Flinders University joins male health research alliance


Wednesday, 23 June, 2021

Flinders University joins male health research alliance

Flinders University has become a research partner of the Freemasons Centre for Male Health & Wellbeing (FCMHW), broadening the scope and footprint of the centre’s research and translation activities.

Flinders joins the Masonic Charities Trust and existing FCMHW research partners the University of Adelaide, the South Australian Health and Medical Research Institute (SAHMRI) and the Menzies School of Health Research.

Bringing together globally recognised leaders in male health, the centre’s focus is on the common chronic conditions affecting males, including prostate cancer, obesity, diabetes, depression, sleep disorders and cardiovascular disease, as well as health service use and delivery, and social and emotional wellbeing.

An initial investment of $4.8m over three years in boys’ and men’s health has been committed by the research partners, with a goal to achieve at least a 4:1 return from Commonwealth and other funding pools for high-impact programs. The Masonic Charities Trust is donating a minimum of $2.4m over three years to the FCMHW, with the potential to extend its investment a further two years.

Flinders University Deputy Vice Chancellor of Research Professor Robert Saint said he was delighted the institution was able to contribute its research expertise to tackling boys’ and men’s health.

“It is well known that males have particular health challenges, such as prostate cancer, and have unmet needs in relation to a range of chronic physical and mental health conditions,” Professor Saint said.

“This burden is even more pronounced for Aboriginal and Torres Strait Islander males, who have the poorest health and shortest lifespan of any population group in Australia. In addition to strengthening ongoing work in this area, Flinders University also delivers research programs aimed to improve the health and wellbeing of young men and veterans.”
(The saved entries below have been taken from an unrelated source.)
import Literature.Geometry.DiscreteGeometry.KissingSearchCheck
import HarnessLib

/-!
# The run of the kissing growth search, part 41 of 128 (computational, `native_decide`)

Topic `Literature/Geometry/DiscreteGeometry`; provefact brick for `Hales2012_contactGraphTame` /
`Hales2012_contactGraphFccOrHcp`.  The whole computation `∀ i < 128, checkPart 5 128 i 60 = true`
(`KissingSearchCheck.lean`: the `17556` states of the search frontier at depth `5` below the `14`
root states, split round-robin into `128` parts, each state searched with fuel `60`) is run by
`native_decide`, one part per file, in `KissingSearchRun000.lean` … `KissingSearchRun127.lean`;
the parts are assembled in `KissingSearchFinal.lean` (`concl_of_parts`, `KissingSearchRoot.lean`).
About `2.07 · 10⁶` search nodes in all (`≈ 1.6 · 10⁴` per part; an independent C++
implementation of the same search agrees node for node and finds only the FCC and HCP patterns).

## References
* T. C. Hales, arXiv:1209.6043 (2012), Theorem 3 and Lemma 8 (computer-assisted classification
  of the tame contact hypermaps, here re-done as a verified growth search). [`Hales2012`]
-/

namespace Literature.Geometry.DiscreteGeometry

namespace KissingSearch

/-- **Part `41` of `128` of the growth search returns `true`** (frontier depth `5`, fuel `60`).
[cite: Hales2012, Theorem 3 and Lemma 8] -/
theorem checkPart_eq_true_041 : checkPart 5 128 41 60 = true := by
  native_decide

end KissingSearch

end Literature.Geometry.DiscreteGeometry
/-!
# Route `YangSpectral` — glue support `YangSpectralBridge` (stmt-HubbardSuperconductivity-8624)

`YangSpectralBridge : YangSpectralThesis → HubbardSuperconductivity` (repaired thesis ⇒ summit):
an even-side rerun of the Q-D5 bridge. At the thesis' `(U, δ)` and for a summit-hypothesis sequence
`(N, ψ)` (literally the thesis' `Hyp`), eventually in even `L` there is a unit `B₁g` pair
wavefunction `v` MAXIMISING the Rayleigh quotient `q(w) = re ⟨w, ρ₂(ψ_L) w⟩` on the `B₁g` unit
sphere, with `q(v) ≥ c N_L` and `|⟨v, φ_d⟩|² ≥ c L²`. The linear-algebra core, proved here for any
Hermitian matrix `A`, any predicate `p` closed under `+` and `•` (here `IsDWaveSymmetric`) and any
`p`-unit maximiser `v`:

* FIRST-ORDER CONDITION (`rayleigh_max_first_order`): `⟨v, A u⟩ = q(v) ⟨v, u⟩` for every `u`
  with `p u` — from the maximality at the `p`-vectors `v + t z̄ • u` after rescaling to the sphere
  (`z = ⟨v, A u⟩ - q(v)⟨v, u⟩`, `t = 1/(C+1)`), which forces `|z|² (C + 2) ≤ 0`;
* FLOOR (`rayleigh_max_floor`): if moreover `re ⟨x, A x⟩ ≥ 0` for all `x`, then
  `q(v) · |⟨v, φ⟩|² ≤ re ⟨φ, A φ⟩` for every `φ` with `p φ` — write `φ = w + α v`,
  `α = ⟨v, φ⟩`, `w ⊥ v`; the cross terms vanish by the first-order condition and `⟨w, A w⟩ ≥ 0`.

With `A = ρ₂(ψ_L) ⪰ 0` (`twoParticleRDM_posSemidef`), `φ = φ_d` (`B₁g`,
`isDWaveSymmetric_pairFieldWavefunction_dWave_holds`) and Yang's identity
`re ⟨ψ, Δ_dᴴ Δ_d ψ⟩ = re φ_dᴴ ρ₂ φ_d` (`expect_pairField_eq_dotProduct_twoParticleRDM`):
`re ⟨ψ_L, Δ_dᴴ Δ_d ψ_L⟩ ≥ c N_L · c L² ≥ c² (1-δ)/2 · L⁴` once `(1-δ) L² ≥ 4`
(`N_L = 2⌊(1-δ)L²/2⌋ ≥ (1-δ)L² - 2`). The even-side `liminf` bookkeeping is the one of
`summitMatrix_of_everyGSOrder` run per sequence (`lroTerm_eq`, `expect_pairIntensity_le`,
`le_liminf_of_le`). Sources: C. N. Yang, Rev. Mod. Phys. 34 (1962) 694, §4 (eq. (22));
D. J. Scalapino, Phys. Rep. 250 (1995) 329, §2. No new definitions.
-/

-- the mandated namespace `Summit.<Summit>.<Problem>.Theorems` repeats `HubbardSuperconductivity`
-- (single-problem summit, D-0017), which the `dupNamespace` linter flags on every declaration
set_option linter.dupNamespace false

namespace Summit.HubbardSuperconductivity.HubbardSuperconductivity.Theorems

open Matrix Filter
open Literature.MathematicalPhysics.QuantumLattice Literature.Probability.LatticeModels
open Summit.HubbardSuperconductivity.TwTipContinuation.Negative
  (lroTerm_eq side_pow_pos expect_pairIntensity_le)
open scoped ComplexOrder

section LinearAlgebra

variable {n : Type*} [Fintype n]

/-- Hermitian symmetry of the sesquilinear form: `⟨x, A y⟩ = conj ⟨y, A x⟩` for `Aᴴ = A`.
[folklore] -/
theorem star_dotProduct_mulVec_comm {A : Matrix n n ℂ} (hA : A.IsHermitian) (x y : n → ℂ) :
    star x ⬝ᵥ (A *ᵥ y) = star (star y ⬝ᵥ (A *ᵥ x)) := by
  have h : star (A *ᵥ x) ⬝ᵥ y = star x ⬝ᵥ (A *ᵥ y) := by
    rw [star_mulVec, ← dotProduct_mulVec, hA.eq]
  rw [← h, ← star_dotProduct_star, star_star]

/-- Expansion of the Hermitian quadratic form at `v + c • u`:
`re ⟨v + c u, A (v + c u)⟩ = re ⟨v, A v⟩ + 2 re (c ⟨v, A u⟩) + |c|² re ⟨u, A u⟩`. [folklore] -/
theorem re_quadratic_add_smul {A : Matrix n n ℂ} (hA : A.IsHermitian) (v u : n → ℂ) (c : ℂ) :
    (star (v + c • u) ⬝ᵥ (A *ᵥ (v + c • u))).re =
      (star v ⬝ᵥ (A *ᵥ v)).re + 2 * (c * (star v ⬝ᵥ (A *ᵥ u))).re +
        Complex.normSq c * (star u ⬝ᵥ (A *ᵥ u)).re := by
  have hcross : (star c * (star u ⬝ᵥ (A *ᵥ v))).re = (c * (star v ⬝ᵥ (A *ᵥ u))).re := by
    rw [star_dotProduct_mulVec_comm hA u v, ← star_mul', Complex.star_def, Complex.conj_re]
  rw [mulVec_add, mulVec_smul, star_add, star_smul, add_dotProduct, dotProduct_add, dotProduct_add,
    smul_dotProduct, smul_dotProduct, dotProduct_smul, dotProduct_smul, smul_eq_mul, smul_eq_mul,
    smul_eq_mul, smul_eq_mul]
  simp only [Complex.add_re]
  rw [hcross]
  have hsq : (star c * (c * (star u ⬝ᵥ A *ᵥ u))).re = Complex.normSq c * (star u ⬝ᵥ A *ᵥ u).re := by
    rw [← mul_assoc, Complex.star_def, ← Complex.normSq_eq_conj_mul_self, Complex.re_ofReal_mul]
  rw [hsq]
  ring

/-- The same expansion for the norm square (`A = 1`). [folklore] -/
theorem re_normSq_add_smul (v u : n → ℂ) (c : ℂ) [DecidableEq n] :
    (star (v + c • u) ⬝ᵥ (v + c • u)).re =
      (star v ⬝ᵥ v).re + 2 * (c * (star v ⬝ᵥ u)).re + Complex.normSq c * (star u ⬝ᵥ u).re := by
  have h := re_quadratic_add_smul (isHermitian_one (n := n) (α := ℂ)) v u c
  simpa only [one_mulVec] using h

/-- `⟨x, x⟩` is the real number `re ⟨x, x⟩`. [folklore] -/
theorem star_dotProduct_self_eq_re (x : n → ℂ) :
    star x ⬝ᵥ x = ((star x ⬝ᵥ x).re : ℂ) := by
  obtain ⟨_, him⟩ := Complex.nonneg_iff.1 (dotProduct_star_self_nonneg x)
  exact Complex.ext (by simp) (by simp [← him])

/-- Scaling form of maximality: if the unit `p`-vector `v` maximises `re ⟨w, A w⟩` among unit
`p`-vectors (`p` closed under scalars), then `re ⟨x, A x⟩ ≤ q(v) · re ⟨x, x⟩` for every `p`-vector
`x`. [folklore] -/
theorem rayleigh_max_scaled {A : Matrix n n ℂ} (p : (n → ℂ) → Prop)
    (hsmul : ∀ (c : ℂ) (a : n → ℂ), p a → p (c • a)) {v : n → ℂ}
    (hmax : ∀ w, star w ⬝ᵥ w = 1 → p w → (star w ⬝ᵥ (A *ᵥ w)).re ≤ (star v ⬝ᵥ (A *ᵥ v)).re)
    {x : n → ℂ} (hpx : p x) :
    (star x ⬝ᵥ (A *ᵥ x)).re ≤ (star v ⬝ᵥ (A *ᵥ v)).re * (star x ⬝ᵥ x).re := by
  by_cases hx : x = 0
  · subst hx
    simp
  set r : ℝ := (star x ⬝ᵥ x).re with hr
  have hrpos : 0 < r := by
    have h := Matrix.dotProduct_star_self_pos_iff.2 hx
    rw [star_dotProduct_self_eq_re x] at h
    exact_mod_cast h
  set s : ℝ := (Real.sqrt r)⁻¹ with hs
  have hs2 : s ^ 2 * r = 1 := by
    rw [hs, inv_pow, Real.sq_sqrt hrpos.le, inv_mul_cancel₀ hrpos.ne']
  set x' : n → ℂ := (s : ℂ) • x with hx'
  have hpx' : p x' := hsmul _ _ hpx
  have hunit : star x' ⬝ᵥ x' = 1 := by
    rw [hx', star_smul, smul_dotProduct, dotProduct_smul, smul_smul, Complex.star_def,
      Complex.conj_ofReal, star_dotProduct_self_eq_re x, smul_eq_mul]
    rw [← hr]
    have : (s : ℂ) * (s : ℂ) * (r : ℂ) = ((s ^ 2 * r : ℝ) : ℂ) := by push_cast; ring
    rw [this, hs2]
    simp
  have hq : (star x' ⬝ᵥ (A *ᵥ x')).re = s ^ 2 * (star x ⬝ᵥ (A *ᵥ x)).re := by
    rw [hx', mulVec_smul, star_smul, smul_dotProduct, dotProduct_smul, smul_smul, Complex.star_def,
      Complex.conj_ofReal, smul_eq_mul]
    have : (s : ℂ) * (s : ℂ) = ((s ^ 2 : ℝ) : ℂ) := by push_cast; ring
    rw [this, Complex.re_ofReal_mul]
  have key := hmax x' hunit hpx'
  rw [hq] at key
  -- s² q(x) ≤ q(v)  ⇒  q(x) ≤ q(v) r   (multiply by r > 0 and use s² r = 1)
  have h1 : s ^ 2 * (star x ⬝ᵥ (A *ᵥ x)).re * r ≤ (star v ⬝ᵥ (A *ᵥ v)).re * r :=
    mul_le_mul_of_nonneg_right key hrpos.le
  calc (star x ⬝ᵥ (A *ᵥ x)).re = s ^ 2 * (star x ⬝ᵥ (A *ᵥ x)).re * r := by
        rw [mul_comm (s ^ 2), mul_assoc, hs2, mul_one]
    _ ≤ (star v ⬝ᵥ (A *ᵥ v)).re * r := h1

/-- **First-order condition of a constrained Rayleigh maximiser.** Let `A` be Hermitian, `p` a
predicate on vectors closed under addition and scalar multiplication, and `v` a unit `p`-vector
maximising `re ⟨w, A w⟩` among unit `p`-vectors. Then `⟨v, A u⟩ = q(v) ⟨v, u⟩` for every
`p`-vector `u` (`q(v) = re ⟨v, A v⟩`), i.e. `v` is an eigenvector of the compression of `A` to
the `p`-subspace. [folklore] -/
theorem rayleigh_max_first_order [DecidableEq n] {A : Matrix n n ℂ} (hA : A.IsHermitian)
    (p : (n → ℂ) → Prop) (hadd : ∀ a b : n → ℂ, p a → p b → p (a + b))
    (hsmul : ∀ (c : ℂ) (a : n → ℂ), p a → p (c • a)) {v : n → ℂ} (hv1 : star v ⬝ᵥ v = 1)
    (hpv : p v)
    (hmax : ∀ w, star w ⬝ᵥ w = 1 → p w → (star w ⬝ᵥ (A *ᵥ w)).re ≤ (star v ⬝ᵥ (A *ᵥ v)).re)
    {u : n → ℂ} (hpu : p u) :
    star v ⬝ᵥ (A *ᵥ u) = ((star v ⬝ᵥ (A *ᵥ v)).re : ℂ) * (star v ⬝ᵥ u) := by
  set lam : ℝ := (star v ⬝ᵥ (A *ᵥ v)).re with hlam
  set a : ℂ := star v ⬝ᵥ u with ha
  set b : ℂ := star v ⬝ᵥ (A *ᵥ u) with hb
  set z : ℂ := b - (lam : ℂ) * a with hz
  -- the defect C ≥ 0 at u
  set C : ℝ := lam * (star u ⬝ᵥ u).re - (star u ⬝ᵥ (A *ᵥ u)).re with hC
  have hC0 : 0 ≤ C := by
    have h := rayleigh_max_scaled p hsmul hmax hpu
    rw [hC]; linarith
  -- maximality at v + c • u with c = t * conj z, t = 1/(C+1)
  set t : ℝ := 1 / (C + 1) with ht
  have htpos : 0 < t := by rw [ht]; positivity
  set c : ℂ := (t : ℂ) * star z with hc
  have hpx : p (v + c • u) := hadd _ _ hpv (hsmul _ _ hpu)
  have hineq := rayleigh_max_scaled p hsmul hmax hpx
  rw [re_quadratic_add_smul hA v u c, re_normSq_add_smul v u c, hv1, Complex.one_re] at hineq
  -- hineq : lam + 2 re(c b) + |c|² q_u ≤ lam * (1 + 2 re(c a) + |c|² r_u)
  have hcz : c * z = ((t * Complex.normSq z : ℝ) : ℂ) := by
    rw [hc, mul_assoc, Complex.star_def, ← Complex.normSq_eq_conj_mul_self]
    push_cast
    ring
  have hnc : Complex.normSq c = t ^ 2 * Complex.normSq z := by
    rw [hc, Complex.normSq_mul, Complex.normSq_ofReal, Complex.star_def, Complex.normSq_conj]
    ring
  have hre : (c * b).re - lam * (c * a).re = t * Complex.normSq z := by
    have : c * b - (lam : ℂ) * (c * a) = c * z := by rw [hz]; ring
    have h2 := congrArg Complex.re this
    rw [hcz, Complex.ofReal_re, Complex.sub_re, Complex.re_ofReal_mul] at h2
    exact h2
  have key : 2 * (t * Complex.normSq z) ≤ t ^ 2 * Complex.normSq z * C := by
    rw [hnc] at hineq
    rw [hC]
    nlinarith [hineq, hre]
  -- with t = 1/(C+1): |z|² (C + 2) ≤ 0, hence z = 0
  have hz0 : Complex.normSq z = 0 := by
    have hnn := Complex.normSq_nonneg z
    have h1 : t * C ≤ 1 := by
      rw [ht, div_mul_eq_mul_div, one_mul, div_le_one (by positivity)]
      linarith
    -- 2 t |z|² ≤ t² |z|² C = t |z|² (t C) ≤ t |z|²  ⇒ t |z|² ≤ 0
    have h2 : t ^ 2 * Complex.normSq z * C ≤ t * Complex.normSq z := by
      have : t ^ 2 * Complex.normSq z * C = t * Complex.normSq z * (t * C) := by ring
      rw [this]
      exact mul_le_of_le_one_right (by positivity) h1
    have h3 : t * Complex.normSq z ≤ 0 := by linarith
    have h4 : 0 ≤ t * Complex.normSq z := by positivity
    have h5 : t * Complex.normSq z = 0 := le_antisymm h3 h4
    rcases mul_eq_zero.1 h5 with h | h
    · exact absurd h htpos.ne'
    · exact h
  have hzero : z = 0 := Complex.normSq_eq_zero.1 hz0
  have : b = (lam : ℂ) * a := by
    have h := hzero
    rw [hz, sub_eq_zero] at h
    exact h
  exact this

/-- **Floor from the first-order condition.** If moreover `re ⟨x, A x⟩ ≥ 0` for all `x`, then
`q(v) · |⟨v, φ⟩|² ≤ re ⟨φ, A φ⟩` for every `p`-vector `φ`: write `φ = w + α v` with `α = ⟨v, φ⟩`,
`⟨v, w⟩ = 0`; the cross terms vanish (`⟨v, A w⟩ = q(v)⟨v, w⟩ = 0`) and `⟨w, A w⟩ ≥ 0`. [folklore] -/
theorem rayleigh_max_floor [DecidableEq n] {A : Matrix n n ℂ} (hA : A.IsHermitian)
    (hpsd : ∀ x : n → ℂ, 0 ≤ (star x ⬝ᵥ (A *ᵥ x)).re)
    (p : (n → ℂ) → Prop) (hadd : ∀ a b : n → ℂ, p a → p b → p (a + b))
    (hsmul : ∀ (c : ℂ) (a : n → ℂ), p a → p (c • a)) {v : n → ℂ} (hv1 : star v ⬝ᵥ v = 1)
    (hpv : p v)
    (hmax : ∀ w, star w ⬝ᵥ w = 1 → p w → (star w ⬝ᵥ (A *ᵥ w)).re ≤ (star v ⬝ᵥ (A *ᵥ v)).re)
    {φ : n → ℂ} (hpφ : p φ) :
    (star v ⬝ᵥ (A *ᵥ v)).re * Complex.normSq (star v ⬝ᵥ φ) ≤ (star φ ⬝ᵥ (A *ᵥ φ)).re := by
  set lam : ℝ := (star v ⬝ᵥ (A *ᵥ v)).re with hlam
  set α : ℂ := star v ⬝ᵥ φ with hα
  set w : n → ℂ := φ + (-α) • v with hw
  have hpw : p w := hadd _ _ hpφ (hsmul _ _ hpv)
  have hvw : star v ⬝ᵥ w = 0 := by
    rw [hw, dotProduct_add, dotProduct_smul, hv1, smul_eq_mul, mul_one, ← hα]
    exact add_neg_cancel α
  have hfo := rayleigh_max_first_order hA p hadd hsmul hv1 hpv hmax hpw
  rw [hvw, mul_zero] at hfo
  -- hfo : ⟨v, A w⟩ = 0 ; hence ⟨w, A v⟩ = 0
  have hfo' : star w ⬝ᵥ (A *ᵥ v) = 0 := by
    rw [star_dotProduct_mulVec_comm hA w v, hfo, star_zero]
  have hφ : φ = w + α • v := by rw [hw]; simp
  have hexp := re_quadratic_add_smul hA w v α
  rw [← hφ, hfo', mul_zero, Complex.zero_re, mul_zero, add_zero] at hexp
  rw [hexp]
  have hww := hpsd w
  nlinarith [Complex.normSq_nonneg α, hww]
David Booker, the Grand Master of the Freemasons of South Australia and the Northern Territory, said it was important that his organisation’s charity arm supported the ongoing development and reach of a centre that began in 2007 as the Freemasons Foundation Centre for Men’s Health.

“We want the research, programs and young scientists we support to be representative of our entire jurisdiction, with freemasons playing important roles in their communities from the bottom of South Australia to the top of the Northern Territory,” Booker said. “We are therefore very pleased to have Flinders University join the centre, given its activities spread throughout the central corridor of Australia. Our goal is that by advancing male health and wellbeing, we also improve the health and wellbeing of families and communities.”